L’agghiacciante spaccato sociale della Settimana Enigmistica

Poche cose sono una certezza nella nostra vita, e la Settimana Enigmistica è una di quelle. A cadenza settimanale, con i suoi cruciverba e le sue barzellette stantie, solo Topolino può dire di essersi creato una base d’utenza più affezionata in edicola, e di avere avuto una funzione pedagogica più importante. Però c’è una differenza sostanziale tra Topolino e la Settimana, ed è il fatto che il primo ci consegna solo apparentemente un prodotto sempre diverso ma uguale a sé stesso: Topolino mantiene una formula di base che si rinnova di continuo. Anche a me dieci anni fa faceva orrore leggere una storia dove i nipoti di Paperino si aprivano un blog e skypavano con Sasuke l’amico del Giappone, ma la verità è che potevo anche andarmene a fare in culo: Topolino riesce a sopravvivere di decennio in decennio rinnovandosi di continuo, ma riuscendo a non alienarsi.
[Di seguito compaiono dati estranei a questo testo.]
import Summits.HubbardSuperconductivity.HubbardSuperconductivity.Theorems.AnisotropyChordTransferFibre3FinXBSym

/-!
# Route `AnisotropyChord` / H0 rotor rung: FIN combined (rows `N₁` + C) certificate at `L = 18` — cell facts, part `dv`

Kernel facts `xbcCellAny 18 (49/50) 20 la lb (c, bn) = true` (via the symmetric-table evaluator `xbcCellAnyW` of `…FinXBSym`: `rw [← xbcCellAnyW_eq]; decide +kernel`, zero data) for 1 λ-cells of the per-`L` cover
(`…FinXCCover.xbcCheck`; cell design: p3 g6 (g5 generator) scratch `xbc_design.py`, mirrors `xb_mirror.py`/`xc_mirror.py`); assembled in `…FinXBCEighteen`.
Prover seat `hubbard-h0-rotor-p3` g5; helper for piece A = stmt-HubbardSuperconductivity-23918 of rung 19089 (`--supports`, helper class).
WHAT THIS IS NOT: nothing here proves superconductivity in the Hubbard model (rotor TARGET as worded stays FALSE, g15 verdict); kernel facts for the FIN certificate of two hypotheses (rows `N₁`, C) of ONE conditional reduction.  Tree imports only; no sorry, no new axioms.
-/

set_option linter.dupNamespace false

namespace Summit.HubbardSuperconductivity.HubbardSuperconductivity.Theorems.AnisotropyChord.Transfer.Fibre3

namespace FinXB

set_option maxHeartbeats 4000000 in
/-- kernel fact: cell 139 at `L = 18` (certified, c = (1/2 : ℚ), b = 25/20). [folklore] -/
theorem xbc18_139 : xbcCellAny 18 (49/50 : ℚ) 20 5268063071395051 5399764648179928 ((1/2 : ℚ), (25 : ℕ)) = true := by
  rw [← xbcCellAnyW_eq]
  decide +kernel

end FinXB

end Summit.HubbardSuperconductivity.HubbardSuperconductivity.Theorems.AnisotropyChord.Transfer.Fibre3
Ma non siamo qui per parlare di Topolino, non oggi. Oggi siamo qui per parlare di Settimana Enigmistica. Non voglio parlare dei rompicapi contenuti, o del formato di 46 pagine, o dei Quesiti della Susi, no. Quelle sono certezze che se venissero a mancare mi scuoterebbero nelle fondamenta. Voglio parlare delle barzellette stantie.